* _Records provided_:

import Summits.ResolutionOfSingularities.ResolutionOfSingularities.Theorems.HilbertSamuelEliminationSigmaMaxModificationsCorridor3WLadderStrataLabels
import Summits.ResolutionOfSingularities.ResolutionOfSingularities.Theorems.HilbertSamuelEliminationSigmaMaxModificationsCorridor3MovingCompactnessComposition
import HarnessLib

/-!
# [OURS · L1 W4.2] (N-4) `LabelBoundAlongLineage` — the LABEL BOUND THROUGH THE CHAIN POINTS, typed, and its
# EQUIVALENCE with row (b) `StrataBirthsSettle` (births through the chain points settle), PROVED

Crux chain w42 (`SigmaMaxModifications`, stmt-ResolutionOfSingularities-18506; skeleton `w_ladder` v6 on
`SigmaMaxModificationsCorridor3`, stmt-ResolutionOfSingularities-19249), W4.2 row list of record (director-resolution
2026-08-27 07:12:58Z (4), res-L1-w42-plan-1 RULINGS v3.9-3 (Q)): «(N-4) `LabelBoundAlongLineage` typing + first scheme-level
lemma». OURS (cell res-hironaka, slot W4.2); NOT statements of H. Hironaka's manuscript [Hironaka2017] nor of
[CossartJannsenSaito2020]; AI-drafted, weaker than expert review. Every `theorem` below is PROVED; the only open content is
the `def … : Prop` rows, which are RESTATEMENTS of row (b) (see §3). Helper file `--supports stmt-ResolutionOfSingularities-19249`.

## What is typed / proved (namespace `…Theorems.SigmaMaxModificationsCorridor3.Moving`)

* §1 chain-level predicates for a chain `c : ℕ → MarkedStage` of canonical near steps: `LabelsBoundedThrough N ν c` (the CJS
  labels of the components of `X_n(ν)` through `x_n` are bounded along the chain), `NoLateBirthsThrough N ν c` (from some stage
  on no component through `x_{n+1}` is NEWBORN, i.e. carries the new year as its label) and `BirthsSettleThrough R N ν c` (from
  some stage on every component through `x_{n+1}` DOMINATES a component of `X_n(ν)` along the step projection — the matrix of
  row (b) `StrataBirthsSettle`).
* §2 THE SCHEME-LEVEL LEMMAS (label calculus of CJS Rem. 6.29 (1) along the chain, no geometry): `year_eq_add` (the year at
  stage `n` is `year₀ + n`), `LabelInv.chain`, and the three implications closing the circle
  `LabelsBoundedThrough → NoLateBirthsThrough → BirthsSettleThrough → LabelsBoundedThrough` (the last one under the label
  invariant at stage `0`, which holds on every stage reached from an initial marked stage); hence
  `labelsBoundedThrough_iff_birthsSettleThrough` and `labelsBoundedThrough_iff_noLateBirthsThrough`; and
  `treatedLabel_eventually_const_of_labelsBoundedThrough` (under the label bound the treated label of the resolution cycles met
  by the chain stabilises — tree `treatedLabel_le_of_step` / `treatedLabel_le_label`).
* §3 ROWS: `LabelBoundAlongLineageAt p N Q G` — row (b)'s exact scope with the conclusion «labels through the chain points are
  bounded» — and `strataBirthsSettle_iff_labelBoundAlongLineageAt : StrataBirthsSettle p N Q G ↔ LabelBoundAlongLineageAt p N Q G`
  (so (N-4) at the scope of (b) IS (b), res-L1-w42-idea-2 r5 «(N-4) ≡ (b) verbatim»); the scope-free form
  `LabelBoundAlongLineage p` of res-L1-w42-idea-1 r5 (Sketch-L1-idea-1-C4 §5: level `3`, every chain of canonical near steps
  from a stage reached from a maximal origin, no grade / isolation / blow-up side conditions), with
  `labelBoundAlongLineageAt_of_labelBoundAlongLineage` and `strataBirthsSettle_of_labelBoundAlongLineage :
  LabelBoundAlongLineage p → StrataBirthsSettle p 3 Q G` for every `Q`, `G`.

Honest limits: nothing here bounds a label; the file only identifies the two bookkeeping forms of the same open content
(finitely many births through the chain points ⇔ bounded labels through the chain points), so that a τ_bin-type functional
(res-L1-s42-pv-2's certified toric rule, kit j270940) becomes well-founded exactly when row (b) holds on the chain.

References: CJS LNM 2270 Rem. 6.29 (1) pp. 91–92 [CossartJannsenSaito2020]; tree `…Corridor3WLadderStrataLineages` (p500484:
`StepProjection`, `componentsThrough`, `StrataBirthsSettle`), `…Corridor3WLadderStrataLabels` (p503069: `LabelInv`,
`CanonicalNearStep.year_eq` / `.label_cases`, `StepProjection.label_eq_of_mem` / `.mem_componentsIn_of_label_ne`,
`treatedLabel_le_of_step`), `…Corridor3MovingCompactnessComposition` (`eventually_const_of_monotone_of_bounded`);
HOME/L/w42/CRUX-PLAN.md v3.6 (5)(a); L/res-L1-w42-idea-1/Sketch-L1-idea-1-C4.lean §5; L/res-L1-w42-idea-2 IDEAS r5 (N-4).
-/

noncomputable section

* _Task details_:
Retype the entries above exactly, but only from the line containing "2026-08-27 07:12:58Z (4), res-L1-w42-plan-1" through the line containing "one under the label", both included.

* _Reply_:
2026-08-27 07:12:58Z (4), res-L1-w42-plan-1 RULINGS v3.9-3 (Q)): «(N-4) `LabelBoundAlongLineage` typing + first scheme-level
lemma». OURS (cell res-hironaka, slot W4.2); NOT statements of H. Hironaka's manuscript [Hironaka2017] nor of
[CossartJannsenSaito2020]; AI-drafted, weaker than expert review. Every `theorem` below is PROVED; the only open content is
the `def … : Prop` rows, which are RESTATEMENTS of row (b) (see §3). Helper file `--supports stmt-ResolutionOfSingularities-19249`.

## What is typed / proved (namespace `…Theorems.SigmaMaxModificationsCorridor3.Moving`)

* §1 chain-level predicates for a chain `c : ℕ → MarkedStage` of canonical near steps: `LabelsBoundedThrough N ν c` (the CJS
  labels of the components of `X_n(ν)` through `x_n` are bounded along the chain), `NoLateBirthsThrough N ν c` (from some stage
  on no component through `x_{n+1}` is NEWBORN, i.e. carries the new year as its label) and `BirthsSettleThrough R N ν c` (from
  some stage on every component through `x_{n+1}` DOMINATES a component of `X_n(ν)` along the step projection — the matrix of
  row (b) `StrataBirthsSettle`).
* §2 THE SCHEME-LEVEL LEMMAS (label calculus of CJS Rem. 6.29 (1) along the chain, no geometry): `year_eq_add` (the year at
  stage `n` is `year₀ + n`), `LabelInv.chain`, and the three implications closing the circle
  `LabelsBoundedThrough → NoLateBirthsThrough → BirthsSettleThrough → LabelsBoundedThrough` (the last one under the label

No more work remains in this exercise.